THE HORRIFIC BLUEBEARD OF QUIET DELL - Late Night Tales

(09/17/2024)
2021 - A historical group in Harrison County has produced a video about the life and times of Harry Powers, reviving the tales about the "Bluebeard of Quiet Dell."

"The Bluebeard of Quiet Dell"

By Bob Weaver

On warm summer nights in the Village of Hur, when the McCoy family had exhausted stories about things that happened in these hills, or talking about the comings and goings of their neighbors, someone would start dredging horrific tales or ghostly happenings.

The family told this tale.

Those tales generally had some connection to real-life, like the "Bluebeard of Quiet Dell" in Harrison County. There was a newspaper clipping about the killer in the family scrapbook with the sordid story of "West Virginia's Crime of the Century."

On August 27, 1931, lurid headlines shocked the town of Clarksburg and quickly took the nation by storm as a grisly story unfolded.

The community flocked to Quiet Dell to look for bodies

Each newspaper account in Clarksburg and around the nation revealed more vivid details about the serial killer known as Harry Powers a.k.a. numerous other names.

The saga began with a phone call from more than 500 miles away when officials in Park Ridge, Illinois, contacted Clarksburg police about a widow and her three children who had been missing for more than two months.

The mother, Asta Buick Eicher, had left behind 27 letters from Cornelius O. Pierson (Powers), postmarked from Clarksburg.

Clarksburg detective Carl Southern discovered that a Cornelius Pierson had rented a post office box, and went to the home of a local grocer and former vacuum salesman known locally as Harry Powers.

When Powers returned home, he was placed under arrest for manslaughter in the disappearance of Eicher and her children, despite the lack of solid evidence or the bodies of the missing people.

In his pockets, curiously, were five letters addressed to five different women.

Police went to a board and batten garage on a small farm Powers owned in Quiet Dell, detectives breaking into building and finding dried bloodstains, but no bodies.

On the morning of August 28, police escorted Powers to the garage and discovered bloodstained clothing and jewelry in a basement beneath the garage, under a trapdoor. Police also noticed a noose tied to a rafter above the trapdoor.

Four victims of Quiet Dell Bluebeard - the Eicher Family

Following up on a tip from a local boy, police uncovered a drainage ditch beside the garage, and while excavating the ditch, investigators found what they were looking for the badly decomposed bodies of Eicher and her three children: Greta, 14; Harry, 12; and Anabel, 9.

The victims' hands had been bound with rope that matched the noose in the garage. Two days later, the police also found the body of Dorothy Lemke, a 50 year old widow from Northboro, Massachusetts.

Powers then confessed to the murders.

The classic Bluebeard had scoured lonely-hearts ads in out-of-town papers and wrote the women tantalizing letters.

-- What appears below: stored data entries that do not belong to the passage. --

import Literature.NumberTheory.EllipticCurves.ComplexMultiplicationShaRubinHomDescentProofs
import Literature.NumberTheory.EllipticCurves.ComplexMultiplicationDeuringFrobeniusProofs
import HarnessLib

/-!
# Route `PrintCFram`, crux C2 `BottomClassIndexLawFiveLe` (stmt-BirchSwinnertonDyer-20372), line
# `eisenstein-resource-bdp-line` (v7 stub S2 `stub_kolyvaginUpper_borelCM`): a CENTRAL HOMOTHETY
# `≢ 1 (mod p)` in the image of `Γ_K` on `E[n]` kills `H¹(K(E[n])/K, E[n])` and `E[n]^{Γ_K}` (Sah);
# lifting a homothety from `E[p]` to `E[p^k]`; the `2 × 2` matrix algebra of the Borel CM prime
# (cell `bsd-print-cfram`, seat `bsd-line-cfram-p1-w2` g5; helper `--supports` 20372; 0 facts, 0 defs)

HONEST FRAMING. Nothing about BSD is proved here. This is file 1/3 of the width seat's discharge of
the two COHOMOLOGICAL inputs of Kolyvagin's argument at the Borel CM-ramified prime
(Grigorov–Jorza–Patrikis–Stein–Tarniţă 2009, Props. 5.2 and 5.4 — the two places where the tree's
Kolyvagin machine `HeegnerPointsKolyvagin*` consumes `HasSurjectiveModNGaloisRep p` for cohomological
vanishing), GENERIC part:

* §1 `smul_pow_eq_of_smul_eq` — for a monoid `G` acting on an abelian group `A`: if `g` acts on `A[p]`
  as an integer scalar `d`, then `g^{p^{k-1}}` acts on `A[p^k]` as `d^{p^{k-1}}` (`(d + E)^p = d^p`
  on `A[p^{k+1}]` because `E² = 0` and `pE = 0` there). Elementary; no structure theory of `A[p^k]`.
* §2 `subgroupResKer_torsionFixing_eq_bot_of_smul_eq` — for an elliptic curve `E` over ANY field
  `K` and `n ≥ 1`: if some `g₀ ∈ Γ_K` acts on `E[n]` as an integer scalar `d` with `(d − 1, n) = 1`,
  then `ker (H¹(K, E[n]) → H¹(K(E[n]), E[n])) = 0` (Sah's lemma in the tree's form
  `Rubin1987.subgroupResKer_eq_bot_of_bijOn`: `g₀` is central modulo `Γ_{K(E[n])}` and `g₀ − 1` is
  bijective), and `eq_zero_of_forall_smul_eq_of_smul_eq` — `E[n]^{Γ_K} = 0`.
* §3 `exists_eq_smul_one_add_smul_of_commute_of_ne` — the commutant of a NON-SCALAR `2 × 2` matrix
  over a field is `F + F·A` (the tree's `DeuringLadic` version needs `tr² ≠ 4 det`, false for a
  nilpotent `A`); `mul_conj_eq_det_smul_one` — for `A ≠ 0`, `A² = 0`, `B` commuting and `C`
  anti-commuting with `A`: `B · (C B C⁻¹) = det B · 1` (with `B = u + vA`: `(u + vA)(u − vA) = u²`).

Files 2/3 (`…BorelHomothetyLevelP`) and 3/3 (`…BorelH1Vanishing`) feed §3 with `A = √−p` on `E[p]`
(the tree's twist endomorphism of the CM leaf), `B = ρ̄(h)`, `C = ρ̄(c)`, `det ρ̄ = χ̄_p`, and conclude
`H¹(K''(E[p^M])/K'', E[p^M]) = 0` and `E(K'')[p^∞] = 0` for every leaf curve and every quadratic
`K'' ∌ √−p`. THEOREMS ONLY; no definition, no named fact, no `sorry`; imports no `Theses` module.
BSD is not proved by any of this; no summit statement is proved by this seat.
References: [GrigorovJorzaPatrikisSteinTarnita2009] Props. 5.2, 5.4; [Rubin1999] Lemma 6.1–6.2;
[Sah1968] Prop. 2.7 (b); [Serre1972] §1.11.
-/

set_option autoImplicit false
-- `…BirchSwinnertonDyer.BirchSwinnertonDyer.Theorems…` is the problem's mandated namespace (D-0017).
set_option linter.dupNamespace false
omit [Module.Finite ℚ U] [Module.Finite ℚ V₁] [Module.Finite ℚ V₂] [HodgeTensorFacts.{u, u}] in
/-- **An element of `𝔷_ℂ = spanC 𝔷` is a complex combination of the complexified vectors of a `ℚ`-basis of `𝔷`**
(`𝔷` a rational subspace of `End_ℚ(V₁)`; extension of scalars). [cite: Deligne1982HodgeCycles, I §3 (proof of Prop. 3.4)] -/
theorem exists_eq_sum_smul_baseChange_of_mem_spanC {ι : Type*} [Fintype ι] (𝔷 : Submodule ℚ (Module.End ℚ V₁))
    (bZ : Module.Basis ι ℚ ↥𝔷) {z : Module.End ℂ (ℂ ⊗[ℚ] V₁)} (hz : z ∈ spanC 𝔷) :
    ∃ w : ι → ℂ, z = ∑ j, w j • ((bZ j : ↥𝔷) : Module.End ℚ V₁).baseChange ℂ := by
  classical
  have hle : spanC 𝔷 ≤ Submodule.span ℂ (Set.range fun j => ((bZ j : ↥𝔷) : Module.End ℚ V₁).baseChange ℂ) := by
    refine Submodule.span_le.2 ?_
    rintro _ ⟨Z, hZ, rfl⟩
    dsimp only
    have hZsum : Z = ∑ j, (bZ.repr ⟨Z, hZ⟩ j) • ((bZ j : ↥𝔷) : Module.End ℚ V₁) := by
      have h := congrArg (Subtype.val : ↥𝔷 → Module.End ℚ V₁) (bZ.sum_repr ⟨Z, hZ⟩)
      rw [Submodule.coe_sum] at h
      simp only [Submodule.coe_smul] at h
      exact h.symm
    rw [hZsum, baseChange_finset_sum₃]
    refine Submodule.sum_mem _ fun j _ => ?_
    rw [LinearMap.baseChange_smul]
    exact Submodule.smul_of_tower_mem _ _ (Submodule.subset_span ⟨j, rfl⟩)
  obtain ⟨w, hw⟩ := (Submodule.mem_span_range_iff_exists_fun ℂ).1 (hle hz)
  exact ⟨w, hw.symm⟩
/-!
# Route `SignedLowerHalves`, crux L `SmallImageLowerHalfBothSigns` (stmt-BirchSwinnertonDyer-23599), line `rtt_w3` v15 — E2, junction row J2,
# research half «δ₁», brick (δ-d3): THE LEVEL CONNECTING MAPS `d_{n,k,m} : H¹(G_S(K^{(1)}_m), X_k) → H²(G_S(K̃_n), X_k)` (`n + k ≤ m`)
# IN HONDA'S CURRENCY, and their laws against `spLevel` / `layerCoresO` / `cycLayerCoresO` / `layerRedO` / `layerScalarO` / `layerConjO`

INPUTS hand `bsd-inputs-honda-p1` g24 under LEAD `cruxlead-stmt-BirchSwinnertonDyer-23599` g11 (v15.1, stub B `stub_charRoadJunction_ns`, row J2; the J2 socket p786107 wants
`δ₁ : I.H →+ D₂.H[C X]`, `hδ₁`, `hex₁`). ★★ `dLevel … k hnkm : cycLayerCohO S κ₁ θ (suppPF p 𝔣) m k 1 →+ layerCohO S κ₁ κ₂ θ 𝔣 n k 2` := `sh ∘ dPerm ∘ sh⁻¹`
(bricks (δ-c), (δ-d2)), with `dPerm`'s hypotheses discharged by brick (δ-d1) from `γ₂ ∈ ker κ₁`, `κ₂ γ₂ ∈ ℤ_pˣ`, `N_{p𝔣} ≤ Gal(K̄/K̃_m)`. LAWS (one line each from (c1)–(c7)
through the dictionary `shO_coindFinSum` / `shO_rTransHom_one/_two` / `shO_red` / `shO_scalar`):
* (L1) `dLevel_spLevel` — `d ∘ cor_{K̃_m/K^{(1)}_m} = 0`; (L2) `layerConjO_dLevel_self` — `γ₂ · d x = d x` (the image is killed by `T₂ = conj_{γ₂} − 1`);
* (L3) `layerCoresO_dLevel` — `cor_{K̃_{n+1}/K̃_n} ∘ d_{n+1} = d_n`; (L4) `dLevel_cycLayerCoresO` — `d_{·,m} ∘ cor_{K^{(1)}_{m+1}/K^{(1)}_m} = d_{·,m+1}`;
* (L5) `layerRedO_dLevel` — reductions; (L6) `layerScalarO_dLevel` — `𝒪`-linearity; (L7) `layerConjO_dLevel` — `γ · d x = d (γ · x)` for EVERY `γ ∈ Γ_K`;
* (L8) ★ `exists_spLevel_eq_of_dLevel_eq_zero` — EXACTNESS TRANSFER: `d_{n,k,m} x = 0 ⇒ cor_{K^{(1)}_m/K^{(1)}_n} x ∈ range cor_{K̃_n/K^{(1)}_n}`.
Brick (δ-e) assembles these into `δ₁ : I.H →+ torsionBy Λ_{𝒪,2} D₂.H (C X)` with `hδ₁`, brick (δ-f) proves `hex₁`.
DEFINITIONS WITH BODIES (`dLevel`) + THEOREMS (`--supports stmt-BirchSwinnertonDyer-23599` helper); no named fact, no `sorry`; the instance recipes of brick (δ-d2) are
LOCAL instances of this file; crux L, crux M, E2 and BSD remain OPEN and are proved for NO curve by any of this.
References: [PerrinRiou1994Invent] §1.3; [JohnsonLeungKings2011] §4.2 Def. 4.2 (94), Lemma 4.4; [SerreGaloisCohomology1997] I §2.2–§2.5; [NeukirchSchmidtWingberg2008] (1.3.2)–(1.3.3), I §5–§6.
-/

set_option autoImplicit false
-- the Theorems namespace of this sub repeats the summit name by design (D-0017 nested layout)
set_option linter.dupNamespace false

noncomputable section

open scoped NumberField
open CategoryTheory Field IsDedekindDomain
open Literature.NumberTheory.GaloisRepresentations
open Literature.NumberTheory.EllipticCurves
open Literature.NumberTheory.ComplexMultiplication.EllipticUnits.JohnsonLeungKings2011
open Summit.BirchSwinnertonDyer.BirchSwinnertonDyer.Theorems.SmallImageRttD2J1
open Summit.BirchSwinnertonDyer.BirchSwinnertonDyer.Theorems.SmallImageRttD2J2
/-! ## §2 The same AT THE WEIL MEASURE `μ = ν ∕ count`: no constant (`c_{ν∕count} = 1`, ★ `AdelicGroupData.ofReal_coe_unfoldingConstant_quotientMeasure_eq_one`) -/

/-- **LAW 4 OF `U(J₂)` IN KIT CURRENCY AT THE WEIL MEASURE — `J^T_𝔬(f) = Σ'_{[γ] ⊂ 𝔬} covol[γ] · Φ_𝔸([γ]; m; f)`, NO constant.**  ★ §1
`truncatedTraceClass_eq_mul_tsum_covol_mul_classOrbitalIntegralAlong_cm_two` for the automorphic measure `μ = ν ∕ count` (equation binder `hμ`; the
instance `IsAutomorphicMeasure μ` is the caller's, e.g. ★ `isAutomorphicMeasure_quotientMeasure_count_quasiSplit_two`), where Weil's constant is `1`
(★ `AdelicGroupData.ofReal_coe_unfoldingConstant_quotientMeasure_eq_one`): the sum runs over the RATIONAL conjugacy classes `c` of `G(L⁺) = (quasiSplit L⁺ L c 2).Rational`
in the elliptic class `𝔬 = cl⁻¹ i`, the weights ARE the covolumes `vol(G_{γ_c}(L⁺)·1 ∖ G_{γ_c}(𝔸); ν_c)` and the orbital integrals are the kit's
`classOrbitalIntegralAlong toAdelic m f c` for ANY total family `m` agreeing with the Weil quotients `ν ∕ ν_c` on `𝔬` (hypothesis `hm`) — the `H`-side twin
of the name the (xii″)(xii-f) socket assembler cites on the `G′`∕`G` side. [cite: Rogawski1990, §2.2 (p. 13); §5.4 p. 71] [cite: Arthur1978TraceFormulaI, §8] [cite: Gelbart1975, (9.13) and Remark 9.23] -/
theorem truncatedTraceClass_eq_tsum_covol_mul_classOrbitalIntegralAlong_of_eq_quotientMeasure_cm_two (L : Type) [Field L] [NumberField L] [IsCMField L]
    [MeasurableSpace (quasiSplit (↥(maximalRealSubfield L)) L (IsCMField.complexConj L) 2).Adelic]
    [BorelSpace (quasiSplit (↥(maximalRealSubfield L)) L (IsCMField.complexConj L) 2).Adelic]
    [MeasurableSpace (adelicUnipotent (↥(maximalRealSubfield L)) L (IsCMField.complexConj L) 2)]
    [∀ γ : (quasiSplit (↥(maximalRealSubfield L)) L (IsCMField.complexConj L) 2).Adelic,
      MeasurableSpace ((quasiSplit (↥(maximalRealSubfield L)) L (IsCMField.complexConj L) 2).Adelic ⧸
        Subgroup.centralizer ({γ} : Set (quasiSplit (↥(maximalRealSubfield L)) L (IsCMField.complexConj L) 2).Adelic))]
    [∀ γ : (quasiSplit (↥(maximalRealSubfield L)) L (IsCMField.complexConj L) 2).Adelic,
      BorelSpace ((quasiSplit (↥(maximalRealSubfield L)) L (IsCMField.complexConj L) 2).Adelic ⧸
        Subgroup.centralizer ({γ} : Set (quasiSplit (↥(maximalRealSubfield L)) L (IsCMField.complexConj L) 2).Adelic))]
    [∀ γ : (quasiSplit (↥(maximalRealSubfield L)) L (IsCMField.complexConj L) 2).Adelic,
      MeasurableSpace (↥(Subgroup.centralizer ({γ} : Set (quasiSplit (↥(maximalRealSubfield L)) L (IsCMField.complexConj L) 2).Adelic)) ⧸
        ((quasiSplit (↥(maximalRealSubfield L)) L (IsCMField.complexConj L) 2).quotientSubgroup ⊓
          Subgroup.centralizer ({γ} : Set (quasiSplit (↥(maximalRealSubfield L)) L (IsCMField.complexConj L) 2).Adelic)).subgroupOf
          (Subgroup.centralizer ({γ} : Set (quasiSplit (↥(maximalRealSubfield L)) L (IsCMField.complexConj L) 2).Adelic)))]
    [∀ γ : (quasiSplit (↥(maximalRealSubfield L)) L (IsCMField.complexConj L) 2).Adelic,
      BorelSpace (↥(Subgroup.centralizer ({γ} : Set (quasiSplit (↥(maximalRealSubfield L)) L (IsCMField.complexConj L) 2).Adelic)) ⧸
        ((quasiSplit (↥(maximalRealSubfield L)) L (IsCMField.complexConj L) 2).quotientSubgroup ⊓
          Subgroup.centralizer ({γ} : Set (quasiSplit (↥(maximalRealSubfield L)) L (IsCMField.complexConj L) 2).Adelic)).subgroupOf
          (Subgroup.centralizer ({γ} : Set (quasiSplit (↥(maximalRealSubfield L)) L (IsCMField.complexConj L) 2).Adelic)))]
    (μ : Measure (quasiSplit (↥(maximalRealSubfield L)) L (IsCMField.complexConj L) 2).automorphicQuotient)
    [(quasiSplit (↥(maximalRealSubfield L)) L (IsCMField.complexConj L) 2).IsAutomorphicMeasure μ]
    (ν : Measure (quasiSplit (↥(maximalRealSubfield L)) L (IsCMField.complexConj L) 2).Adelic) [IsHaarMeasure ν]
    {ι : Type*} {cl : (quasiSplit (↥(maximalRealSubfield L)) L (IsCMField.complexConj L) 2).arithmeticSubgroup → ι}
    (hcl : IsConjInvariant cl) (i : ι)
    (νC : ∀ c : {c : ConjClasses (quasiSplit (↥(maximalRealSubfield L)) L (IsCMField.complexConj L) 2).Rational // cl ⟨(quasiSplit (↥(maximalRealSubfield L)) L (IsCMField.complexConj L) 2).toAdelic (Quotient.out c), Quotient.out c, rfl⟩ = i},
      Measure ↥(Subgroup.centralizer ({(quasiSplit (↥(maximalRealSubfield L)) L (IsCMField.complexConj L) 2).toAdelic (Quotient.out c.1)} : Set (quasiSplit (↥(maximalRealSubfield L)) L (IsCMField.complexConj L) 2).Adelic)))
    [∀ c, IsHaarMeasure (νC c)]
    (m : ∀ c : ConjClasses (quasiSplit (↥(maximalRealSubfield L)) L (IsCMField.complexConj L) 2).Rational,
      Measure ((quasiSplit (↥(maximalRealSubfield L)) L (IsCMField.complexConj L) 2).Adelic ⧸ Subgroup.centralizer ({(quasiSplit (↥(maximalRealSubfield L)) L (IsCMField.complexConj L) 2).toAdelic (Quotient.out c)} : Set (quasiSplit (↥(maximalRealSubfield L)) L (IsCMField.complexConj L) 2).Adelic)))
    (hi : ∀ β : arithmeticBorel (↥(maximalRealSubfield L)) L (IsCMField.complexConj L) 2, cl β ≠ i)
    {f : (quasiSplit (↥(maximalRealSubfield L)) L (IsCMField.complexConj L) 2).Adelic → ℂ}
    (hf : IsQuasiSplitTest (↥(maximalRealSubfield L)) L (IsCMField.complexConj L) 2 f)
    (ν₀ : Measure (adelicUnipotent (↥(maximalRealSubfield L)) L (IsCMField.complexConj L) 2))
    (𝓕 : Set (adelicUnipotent (↥(maximalRealSubfield L)) L (IsCMField.complexConj L) 2)) (T : ℝ≥0) :
    haveI := t2Space_quasiSplitAdelic (F := ↥(maximalRealSubfield L)) (E := L) (c := IsCMField.complexConj L) (N := 2)
    haveI := locallyCompactSpace_quasiSplitAdelic (F := ↥(maximalRealSubfield L)) (E := L) (c := IsCMField.complexConj L) (N := 2)
    haveI := secondCountableTopology_quasiSplitAdelic (F := ↥(maximalRealSubfield L)) (E := L) (c := IsCMField.complexConj L) (N := 2)
    haveI : IsClosed (((quasiSplit (↥(maximalRealSubfield L)) L (IsCMField.complexConj L) 2).quotientSubgroup : Set (quasiSplit (↥(maximalRealSubfield L)) L (IsCMField.complexConj L) 2).Adelic)) :=
      isClosed_quotientSubgroup_quasiSplit
    haveI : ∀ γ : (quasiSplit (↥(maximalRealSubfield L)) L (IsCMField.complexConj L) 2).Adelic, IsClosed ((Subgroup.centralizer ({γ} : Set (quasiSplit (↥(maximalRealSubfield L)) L (IsCMField.complexConj L) 2).Adelic) :
        Subgroup (quasiSplit (↥(maximalRealSubfield L)) L (IsCMField.complexConj L) 2).Adelic) : Set (quasiSplit (↥(maximalRealSubfield L)) L (IsCMField.complexConj L) 2).Adelic) := isClosed_centralizer_quasiSplit
    haveI : ∀ γ : (quasiSplit (↥(maximalRealSubfield L)) L (IsCMField.complexConj L) 2).Adelic, (count : Measure ↥(((quasiSplit (↥(maximalRealSubfield L)) L (IsCMField.complexConj L) 2).quotientSubgroup ⊓
        Subgroup.centralizer ({γ} : Set (quasiSplit (↥(maximalRealSubfield L)) L (IsCMField.complexConj L) 2).Adelic)).subgroupOf
          (Subgroup.centralizer ({γ} : Set (quasiSplit (↥(maximalRealSubfield L)) L (IsCMField.complexConj L) 2).Adelic)))).IsHaarMeasure :=
      isHaarMeasure_count_inf_centralizer_subgroupOf_quasiSplit
    haveI : (count : Measure (quasiSplit (↥(maximalRealSubfield L)) L (IsCMField.complexConj L) 2).quotientSubgroup).IsHaarMeasure :=
      isHaarMeasure_count_quotientSubgroup_quasiSplit
    haveI : ν.IsMulRightInvariant := isMulRightInvariant_quasiSplit_cm_two L ν
    haveI : ∀ c : {c : ConjClasses (quasiSplit (↥(maximalRealSubfield L)) L (IsCMField.complexConj L) 2).Rational // cl ⟨(quasiSplit (↥(maximalRealSubfield L)) L (IsCMField.complexConj L) 2).toAdelic (Quotient.out c), Quotient.out c, rfl⟩ = i},
        (νC c).IsMulRightInvariant := fun c =>
      isMulRightInvariant_centralizer_of_forall_cl_ne_two hcl hi c.2 (νC c)
    haveI : ∀ c : {c : ConjClasses (quasiSplit (↥(maximalRealSubfield L)) L (IsCMField.complexConj L) 2).Rational // cl ⟨(quasiSplit (↥(maximalRealSubfield L)) L (IsCMField.complexConj L) 2).toAdelic (Quotient.out c), Quotient.out c, rfl⟩ = i},
        (νC c).IsInvInvariant := fun c =>
      isInvInvariant_centralizer_of_forall_cl_ne_two hcl hi c.2 (νC c)
    letI := AdelicGroupData.measurableSpaceQuotientForm (quasiSplit (↥(maximalRealSubfield L)) L (IsCMField.complexConj L) 2)
    haveI := AdelicGroupData.borelSpaceQuotientForm (quasiSplit (↥(maximalRealSubfield L)) L (IsCMField.complexConj L) 2)
    haveI := AdelicGroupData.smulInvariantMeasureQuotientForm (quasiSplit (↥(maximalRealSubfield L)) L (IsCMField.complexConj L) 2) μ
    haveI := AdelicGroupData.isFiniteMeasureOnCompactsQuotientForm (quasiSplit (↥(maximalRealSubfield L)) L (IsCMField.complexConj L) 2) μ
    μ = quotientMeasure (quasiSplit (↥(maximalRealSubfield L)) L (IsCMField.complexConj L) 2).quotientSubgroup (count : Measure (quasiSplit (↥(maximalRealSubfield L)) L (IsCMField.complexConj L) 2).quotientSubgroup)
          (isClosed_quotientSubgroup_quasiSplit (F := ↥(maximalRealSubfield L)) (E := L) (c := IsCMField.complexConj L)) ν →
    (∀ c : {c : ConjClasses (quasiSplit (↥(maximalRealSubfield L)) L (IsCMField.complexConj L) 2).Rational // cl ⟨(quasiSplit (↥(maximalRealSubfield L)) L (IsCMField.complexConj L) 2).toAdelic (Quotient.out c), Quotient.out c, rfl⟩ = i},
        m c.1 = quotientMeasure (Subgroup.centralizer ({(quasiSplit (↥(maximalRealSubfield L)) L (IsCMField.complexConj L) 2).toAdelic (Quotient.out c.1)} : Set (quasiSplit (↥(maximalRealSubfield L)) L (IsCMField.complexConj L) 2).Adelic)) (νC c)
          (isClosed_centralizer_quasiSplit _) ν) →
    truncatedTraceClass μ ν₀ 𝓕 T cl i f =
        ∑' c : {c : ConjClasses (quasiSplit (↥(maximalRealSubfield L)) L (IsCMField.complexConj L) 2).Rational // cl ⟨(quasiSplit (↥(maximalRealSubfield L)) L (IsCMField.complexConj L) 2).toAdelic (Quotient.out c), Quotient.out c, rfl⟩ = i},
          ((quotientMeasure (((quasiSplit (↥(maximalRealSubfield L)) L (IsCMField.complexConj L) 2).quotientSubgroup ⊓
              Subgroup.centralizer ({(quasiSplit (↥(maximalRealSubfield L)) L (IsCMField.complexConj L) 2).toAdelic (Quotient.out c.1)} : Set (quasiSplit (↥(maximalRealSubfield L)) L (IsCMField.complexConj L) 2).Adelic)).subgroupOf
              (Subgroup.centralizer ({(quasiSplit (↥(maximalRealSubfield L)) L (IsCMField.complexConj L) 2).toAdelic (Quotient.out c.1)} : Set (quasiSplit (↥(maximalRealSubfield L)) L (IsCMField.complexConj L) 2).Adelic)))
              count (isClosed_inf_centralizer_subgroupOf_quasiSplit _) (νC c) Set.univ).toReal : ℂ) *
            classOrbitalIntegralAlong (quasiSplit (↥(maximalRealSubfield L)) L (IsCMField.complexConj L) 2).toAdelic m f c.1 := by
  intro hμ hm
  have h := truncatedTraceClass_eq_mul_tsum_covol_mul_classOrbitalIntegralAlong_cm_two L μ ν hcl i νC m hi hf ν₀ 𝓕 T hm
  subst hμ
  haveI := t2Space_quasiSplitAdelic (F := ↥(maximalRealSubfield L)) (E := L) (c := IsCMField.complexConj L) (N := 2)
  haveI := locallyCompactSpace_quasiSplitAdelic (F := ↥(maximalRealSubfield L)) (E := L) (c := IsCMField.complexConj L) (N := 2)
  haveI := secondCountableTopology_quasiSplitAdelic (F := ↥(maximalRealSubfield L)) (E := L) (c := IsCMField.complexConj L) (N := 2)
  haveI : (count : Measure (quasiSplit (↥(maximalRealSubfield L)) L (IsCMField.complexConj L) 2).quotientSubgroup).IsHaarMeasure :=
    isHaarMeasure_count_quotientSubgroup_quasiSplit
  haveI : DiscreteTopology (quasiSplit (↥(maximalRealSubfield L)) L (IsCMField.complexConj L) 2).quotientSubgroup := discreteTopology_quotientSubgroup_quasiSplit
  haveI : ν.IsMulRightInvariant := isMulRightInvariant_quasiSplit_cm_two L ν
  have h1 := AdelicGroupData.ofReal_coe_unfoldingConstant_quotientMeasure_eq_one (quasiSplit (↥(maximalRealSubfield L)) L (IsCMField.complexConj L) 2)
    (isClosed_quotientSubgroup_quasiSplit (F := ↥(maximalRealSubfield L)) (E := L) (c := IsCMField.complexConj L)) count ν
  simp only [h1, one_mul] at h
  exact h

The ladies who were willing to come visit and would swindle away their cash and dispose of them.

He told investigators he would be sexually aroused hearing their dying screams.

When questioned concerning the small mountain of items who's owners were unknown, Powers clammed up, muttering "You've got me on five, what good would fifty more do?"

He was sentenced to death and hung on March 18, 1932.

Arresting officer talks with Powers before hanging

After hearing such sordid tales, I would walk briskly up the darkened Hur road to be tucked safely to bed, likely followed by troubling dreams.

The 1953 novel "Night of the Hunter," and the 1955 iconic film of the same name, starring Shelley Winters and Robert Mitchum, was based on the Quiet Dell tale.

The book was written by WV writer Davis Grubb, whose other novel was made into a film called "Fools Parade.

Grubb, who lived in New York, was a fascinating man who returned to Moundsville for the world premier of the film in a taxicab with his small dog, perhaps one of the longest taxi rides in history.

Grubb, long suffering from alcoholism, returned to the Mountain State, attempting a recovery from his disease, shortly before dying in 1980.

In 2013, Jayne Anne Phillips in her novel "Quiet Dell" examined the case anew.